TASK MATERIAL:
import Literature.MathematicalPhysics.QuantumFieldTheory.Balaban1983to89.T3CruxEstimates
import Literature.MathematicalPhysics.QuantumFieldTheory.Balaban1983to89.T3HeightwiseDensityBounds
import Literature.MathematicalPhysics.QuantumFieldTheory.Balaban1983to89.B10Eq41TorusHistories
import Literature.MathematicalPhysics.QuantumFieldTheory.Balaban1983to89.B10Eq71TorusLocal
import HarnessLib

/-!
# LINE g23-3 «history_resolved» — THE LARGE-HISTORY BUDGET UPᴸ∘ RESOLVED INTO ITS HISTORIES: a typed PARTITION of the fine field space by
# DISCRETE LARGE-FIELD HISTORIES `Q` (which plaquettes of which constrained level are `θBal`-large), FINITE ADDITIVITY of the restricted densities
# over it (PROVED), the ENTROPY ROW COUNT∘ (the plaquette-entropy product `Π_e (1 + e^{−κ·p(g)²})` is bounded K-uniformly) PROVED, and
# UPᴸ∘ (and UPˢ∘) ⟸ LFT∘ = ONE 𝐑-operation bound PER HISTORY with per-plaquette small factors `e^{−κ·p(g_i)²}` —
# organ-level line on crux `UnitScaleTilt.FluctuationComparisonRegPrIntL` (stmt-QuantumFields-20520; rung R3 `T3YM3TorusStatement.YM3TorusSU2`), lens «control»

Seat `ym-r3-idea-1` (D-0145 ideator, generation g23), cell `ym3-torus`.  PUBLISHED, NOT REGISTERED (★★OWNER RULING №36 (3)).  v1.1 (§5 rung added; rows and ★ of v1 byte-unchanged).
**HONESTY.**  Nothing of Bałaban's is asserted: the row LFT∘ below is a `sorry`d STUB (hypothesis schema), NOT proved; the entropy row COUNT∘ IS
proved (elementary, not Bałaban's); UPᴸ∘, UPˢ∘, UP∘, PERS₁∘, TUBE∘, crux 20520 and `YM3TorusSU2` are NOT proved; this is R3 on LADDER-YM — NOT
d = 4, NOT infinite volume, NOT a mass gap, NOT Clay; no summit is proved by a line.

## The control idea (lens «control»), third cut: RESOLVE THE EXIT BUDGET BY THE EXIT ITSELF

LINE g23-2 (`Lines/history_split.lean`) split the upper stability letter at the stopping event of Bałaban's small-field flow:
UP∘ ⟸ UPˢ∘ + UPᴸ∘ with UPᴸ∘ = «the unit-law density carried by ALL histories that leave the small-field tube is bounded, K-uniformly» — one
number for the whole complement `(histGood)ᶜ`.  My GATE ASK №9 (D1) asked whether UPᴸ∘ should instead be filed HISTORY-RESOLVED.  This file does it:

* the complement of the small-history event is PARTITIONED by the DISCRETE HISTORY `Q ⊆ {(j, p) : j ≤ K − n, p ∈ Plaq(T^{(j)})}` = the exact
  set of (constrained level, plaquette) pairs at which the block-averaged field `Ū^{j}` is `θBal(K − j)`-LARGE — print's expansion of the product of
  the decompositions of unity (7) over all constrained levels ([Balaban1985UV3] (7) p.257, «Σ_{{Ω_j}}» of (41) p.266; the discrete carrier of the tree's
  `B10Eq41TorusHistories`, whose history functional `LF` has NO BODY — here every history's term HAS a body: the restricted density `ρ^{E_Q}`);
* FINITE ADDITIVITY (PROVED, §1): `ρ^{⋃_Q E_Q}_k = Σ_Q ρ^{E_Q}_k` a.e. for pairwise disjoint measurable events, hence at the comparison height
  `heightDensity (histGood)ᶜ = Σ_Q heightDensity E_Q − heightDensity E_∅` a.e. (and `E_∅ = histGood`);
* so UPᴸ∘ follows from ONE BOUND PER HISTORY — row LFT∘: `Z_K⁻¹·heightDensity(E_Q) ≤ C · Π_{(j,p) ∈ Q} e^{−κ·p(g_{K−j})²}` a.e. (the 𝐑-operation's
  output for the history `Q`: «we get these small factors for all plaquettes in all large field sets» p.273, (67)–(71)) — plus the ENTROPY row
  COUNT∘: `Π_{(j,p)} (1 + e^{−κ·p(g_{K−j})²}) ≤ W` uniformly in `K` (`Σ_Q Π_{e∈Q} w_e = Π_e (1 + w_e)`, Mathlib `Finset.prod_one_add`), which this file
  PROVES (§3 `historyCount`): `p(g_i) ≥ 1 + log g_i⁻¹ ≥ i·log L∕2` makes the small factor sub-Gaussian in the height `i` while level `K − i` has exactly
  `24·L^{3(m+i)}` plaquettes (lit `card_plaq_three`, `Site.card_site`) — complete the square, geometric tail.  So UPᴸ∘ ⟸ LFT∘ ALONE, and UPˢ∘ is
  LFT∘'s `Q = ∅` instance.

The controlling quantity of this cut is the HISTORY-INDEXED MASS VECTOR `(Z⁻¹ρ^{E_Q})_Q` — the terms of (41) one by one, typed.

## What this file proves (kernel-checked, 0 sorry outside the ONE stub `stub_largeFieldTerm`)

* §0 the carrier: `LFLabel F K n := Σ j : Fin (K − n + 1), Plaq (F.P K) j` (finite), `IsLarge`, the history events `histEvent θ K n Q`, the history
  map `histOf`; `mem_histEvent_iff` (`U ∈ E_Q ↔ histOf U = Q`), `histEvent_disjoint`, `measurableSet_histEvent`, `iUnion_histEvent_eq_univ`,
  `histGood_eq_histEvent_empty` (for `n ≤ K`), `compl_histGood_subset_iUnion_ne` ;
* §1 (generic, tree-quality; re-derived here because `Lines/*` modules are not importable): `setIntegral_resDensity`, `resDensity_union_ae`, and NEW
  `resDensity_biUnion_ae` (FINITE additivity over a `Finset` of pairwise disjoint measurable events, by induction), `resDensity_empty_ae`,
  `heightDensity_biUnion_ae`, `heightDensity_eq_sum_histories_ae` (`hD univ = Σ_Q hD E_Q` a.e.), `heightDensity_compl_histGood_ae`
  (`hD (histGood)ᶜ = Σ_Q hD E_Q − hD E_∅` a.e.);
* §2 rows UPᴸ∘, UPˢ∘ VERBATIM from LINE g23-2 (`Lines/history_split.lean` ll.263, 244; by-text docking), the NEW row (stub) LFT∘ `LargeFieldTermCan`
  and the entropy row COUNT∘ `HistoryCountCan`, with the small factor `smallFactor L γ b₀ p₀ κ i := exp(−κ·p(g_i)²)`, `g_i = √(γL^{−i})`, `p = B10.pFun`;
* §3 ★ `historyCount : HistoryCountCan` PROVED (`lin_sub_quad_le`, `smallFactor_le_exp_neg_sq`, `pow_mul_smallFactor_le`, `sum_exp_neg_le`; `Fintype.prod_sigma`,
  `card_plaq_three`, `Site.card_site`, `Real.add_one_le_exp`, `tsum_geometric_of_lt_one`);
* §4 ★ `largeHistoryUpper_of_terms : LFT∘ → COUNT∘ → UPᴸ∘` (thresholds `max bL 1, max pL 1`, `γ₁ := min γ₁ 1`, `C := max C 0 · W`; §1 finite additivity
  + `Finset.prod_one_add` + `Finset.powerset_univ`), ★★ `largeHistoryUpper_of_term : LFT∘ → UPᴸ∘`, ★ `smallHistoryUpper_of_term : LFT∘ → UPˢ∘`
  (`Q = ∅`), and the by-name concluders from the stub;
* §5 (v1.1, PROVED, 0 sorry) the CUT-OFF-HEIGHT RUNG: `heightDensity_self_eq` (`heightDensity F γ le_rfl S V = 1_S(V)·e^{−β_n A(V)}`, index
  bookkeeping over `n − n`), `card_mul_sq_le_wilsonAction4_of_mem_histEvent` (`|Q|·θ_n²/4 ≤ A(V)` on `E_Q`, from (11) on `SU(2)`, lit
  `B10Eq71TorusLocal.dist1_sq_le_specialUnitaryGroup`), `β_mul_θBal_sq` (`β_n·θ_n² = p(g_n)²`), `θBal_nonneg`, ★ `largeFieldTerm_self` (LFT∘'s inner
  body at `K = n`, POINTWISE, `κ = ¼`, `C = Z_n⁻¹`) and ★ `largeFieldTerm_at_cutoff` (the same in LFT∘'s `∃ C κ, 0 < κ ∧ ∀ Q, a.e.` shape) — a
  CONSISTENCY rung inside the trivial regime (no RG step): it checks the row's currency, it is NOT a witness of weakness and NOT a piece of the
  𝐑-operation.

v1.1 (critic #465 bookkeeping, binding): LFT∘'s WEAKNESS WITNESS is recorded in the card (`Lines/history_resolved.md` §«v1.1») — the regime «clustered
large plaquettes sharing collars», where a per-history bound with `Q`-uniform `C` can fail while the summed letter UP∘ survives.

NET EFFECT ON THE ORGAN TREE: PERS₁∘, TUBE∘ ⟸ {UP∘, LOWB∘} (g23-1 §5∕§7) ⟸ {UPˢ∘, UPᴸ∘, LOWˢ∘} (g23-2) and now {UPˢ∘, UPᴸ∘} ⟸ LFT∘ with the entropy
DISCHARGED IN THE KERNEL: the upper stability letter rests on ONE ROW PER HISTORY SHAPE — print's inductive hypothesis (41) in the tree's bodied
currency (LFT∘ is uniform in `Q`; its content is the small-field envelope off the large-field regions TIMES the 𝐑-operation's small factor
`e^{−κp(g)²}` per large plaquette [Balaban1989LargeFieldI-II], AFTER absorbing the `e^{O(log g_j⁻¹)|Z_j|}` collar terms of (41) — the provisos
`3r₀ + 2 ≤ 2p₀`, `56 ≤ c₁b₀²` of the tree's `B10Eq41TorusHistories.largeFieldControl_torus` are where that absorption lives).
WHY LFT∘ MIGHT FAIL: the per-history bound with a CONSTANT `C` independent of `Q` requires the small-field part of each history's term to be bounded
by the same envelope as the no-exit term (UPˢ∘) on the complement of the large-field regions — print achieves this only with the collars `Z_j ⊃ P_j`
and the `R(g_j)` margins ((38)–(40) p.266), whose volume factors must be beaten by the small factors: if the tree's `θBal` window (datum profile,
`p₀ > 2`) is too narrow relative to print's `ε₁ = g_k p(g_k)` at some level, `κ` degrades with `K`.  Killable: the instrument's FL-8 (q-profile
dichotomy) and a direct toy count (FL-9 below).

CURRENCY: «rescaled» (unit lattice `F.P n`, `scheme_β_succ`; `θBal_i` = print's `ε` at coupling `g_{K−i}`), as ruled in g23-1 v2.
-/

open MeasureTheory Filter Topology Set
open scoped ENNReal NNReal
open Literature.MathematicalPhysics.QuantumFieldTheory.Balaban1983to89
open Literature.MathematicalPhysics.QuantumFieldTheory.Balaban1983to89.T3ContinuumYM3Torus
open Literature.MathematicalPhysics.QuantumFieldTheory.Balaban1983to89.T3LevelShift
open Literature.MathematicalPhysics.QuantumFieldTheory.Balaban1983to89.T3NestedUnitLaws
open Literature.MathematicalPhysics.QuantumFieldTheory.Balaban1983to89.T3UnitLawDensityEML
open Literature.MathematicalPhysics.QuantumFieldTheory.Balaban1983to89.T3UnitScaleTilt
open Literature.MathematicalPhysics.QuantumFieldTheory.Balaban1983to89.T3RestrictedUnitDensity
open Literature.MathematicalPhysics.QuantumFieldTheory.Balaban1983to89.T3TiltDescent
open Literature.MathematicalPhysics.QuantumFieldTheory.Balaban1983to89.T3CruxEstimates
open Literature.MathematicalPhysics.QuantumFieldTheory.Balaban1983to89.T3HeightwiseDensityBounds
open Literature.MathematicalPhysics.QuantumFieldTheory.Balaban1983to89.Missing
open Literature.MathematicalPhysics.QuantumFieldTheory.Balaban1983to89.T4Continuum

namespace Summit.QuantumFields.YangMills.Cruxes.FluctuationComparisonRegPrIntL.HistoryResolved

/-! ## §0 The carrier: discrete large-field histories of run `K` below the comparison height `n`, and their events (a PARTITION) -/

section Carrier

variable (F : T3Family)

/-- A LARGE-FIELD LABEL of run `K` below the comparison height `n`: a constrained level `j ≤ K − n` and a positively oriented plaquette of
`T^{(j)}` (print's pairs `(j, p′)`, cf. `B10Eq41TorusHistories.cand`).  Finite. [cite: Balaban1985UV3, (41) p.266] -/
abbrev LFLabel (K n : ℕ) : Type := Σ j : Fin (K - n + 1), Plaq (F.P K) j.val

/-- The plaquette `e = (j, p)` is `θ(K − j)`-LARGE for the fine field `U`: `dist(Ū^{j}(∂p), 1) ≥ θ(K − j)` — the large-field half of the
decomposition of unity (7) at level `j`. [cite: Balaban1985UV3, (7) p.257] -/
def IsLarge (θ : ℕ → ℝ) (K n : ℕ) (U : GaugeField (F.P K) 0 (Matrix.specialUnitaryGroup (Fin 2) ℂ)) (e : LFLabel F K n) : Prop :=
  θ (K - e.1.val) ≤ GaugeGroup.dist1 (GaugeField.plaqHol
    (Averaging.iter (fun i => BlockAveraging.blockAvg (P := F.P K) (j := i) ℰp) e.1.val U) e.2)

/-- The HISTORY EVENT of the discrete history `Q`: the set of fine fields whose large (level, plaquette) pairs below height `n` are EXACTLY `Q`
(one term of the expansion of `Π_j (χ_j + ζ_j)` over all constrained levels, «Σ_{{Ω_j}}» of (41)). [cite: Balaban1985UV3, (7) p.257 and (41) p.266] -/
def histEvent (θ : ℕ → ℝ) (K n : ℕ) (Q : Finset (LFLabel F K n)) :
    Set (GaugeField (F.P K) 0 (Matrix.specialUnitaryGroup (Fin 2) ℂ)) :=
  {U | ∀ e : LFLabel F K n, e ∈ Q ↔ IsLarge F θ K n U e}

open Classical in
/-- The HISTORY of a fine field: its set of large pairs below height `n`. [cite: Balaban1985UV3, (41) p.266] -/
noncomputable def histOf (θ : ℕ → ℝ) (K n : ℕ) (U : GaugeField (F.P K) 0 (Matrix.specialUnitaryGroup (Fin 2) ℂ)) :
    Finset (LFLabel F K n) :=
  Finset.univ.filter (fun e => IsLarge F θ K n U e)

variable {F}

/-- `U ∈ E_Q ↔ histOf U = Q`: the history events are the fibres of the history map. [cite: Balaban1985UV3, (41) p.266] -/
theorem mem_histEvent_iff {θ : ℕ → ℝ} {K n : ℕ} {Q : Finset (LFLabel F K n)}
    {U : GaugeField (F.P K) 0 (Matrix.specialUnitaryGroup (Fin 2) ℂ)} :
    U ∈ histEvent F θ K n Q ↔ histOf F θ K n U = Q := by
  classical
  simp only [histEvent, mem_setOf_eq, histOf, Finset.ext_iff, Finset.mem_filter, Finset.mem_univ, true_and]
  exact ⟨fun h e => (h e).symm, fun h e => (h e).symm⟩

/-- Distinct histories have DISJOINT events. [cite: Balaban1985UV3, (41) p.266] -/
theorem histEvent_disjoint {θ : ℕ → ℝ} {K n : ℕ} {Q Q' : Finset (LFLabel F K n)} (h : Q ≠ Q') :
    Disjoint (histEvent F θ K n Q) (histEvent F θ K n Q') :=
  Set.disjoint_left.mpr fun _ hU hU' => h ((mem_histEvent_iff.mp hU).symm.trans (mem_histEvent_iff.mp hU'))

/-- The `k`-fold printed averaging of run `K` is measurable. [cite: Balaban1987RG1, (0.4) p.253 and (0.11) p.253] -/
theorem measurable_iterAvg (F : T3Family) (K : ℕ) :
    ∀ k : ℕ, Measurable (Averaging.iter (fun i => BlockAveraging.blockAvg (P := F.P K) (j := i) ℰp) k)
  | 0 => measurable_id
  | k + 1 => (measurable_blockAvg F K k).comp (measurable_iterAvg F K k)

/-- The large-pair condition is a measurable event. [cite: Balaban1987RG1, (0.18) p.255] -/
theorem measurableSet_isLarge (θ : ℕ → ℝ) (K n : ℕ) (e : LFLabel F K n) :
    MeasurableSet {U : GaugeField (F.P K) 0 (Matrix.specialUnitaryGroup (Fin 2) ℂ) | IsLarge F θ K n U e} :=
  measurableSet_le measurable_const
    ((RegularGaugeGroup.measurable_dist1.comp (Missing.measurable_plaqHol e.2)).comp (measurable_iterAvg F K e.1.val))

ASSIGNED TASK:
Please give again the lines above between the line holding "section Carrier" and the line holding "half of the", inclusive, exactly as they are and with nothing added.

EXERCISE ANSWER:
section Carrier

variable (F : T3Family)

/-- A LARGE-FIELD LABEL of run `K` below the comparison height `n`: a constrained level `j ≤ K − n` and a positively oriented plaquette of
`T^{(j)}` (print's pairs `(j, p′)`, cf. `B10Eq41TorusHistories.cand`).  Finite. [cite: Balaban1985UV3, (41) p.266] -/
abbrev LFLabel (K n : ℕ) : Type := Σ j : Fin (K - n + 1), Plaq (F.P K) j.val

/-- The plaquette `e = (j, p)` is `θ(K − j)`-LARGE for the fine field `U`: `dist(Ū^{j}(∂p), 1) ≥ θ(K − j)` — the large-field half of the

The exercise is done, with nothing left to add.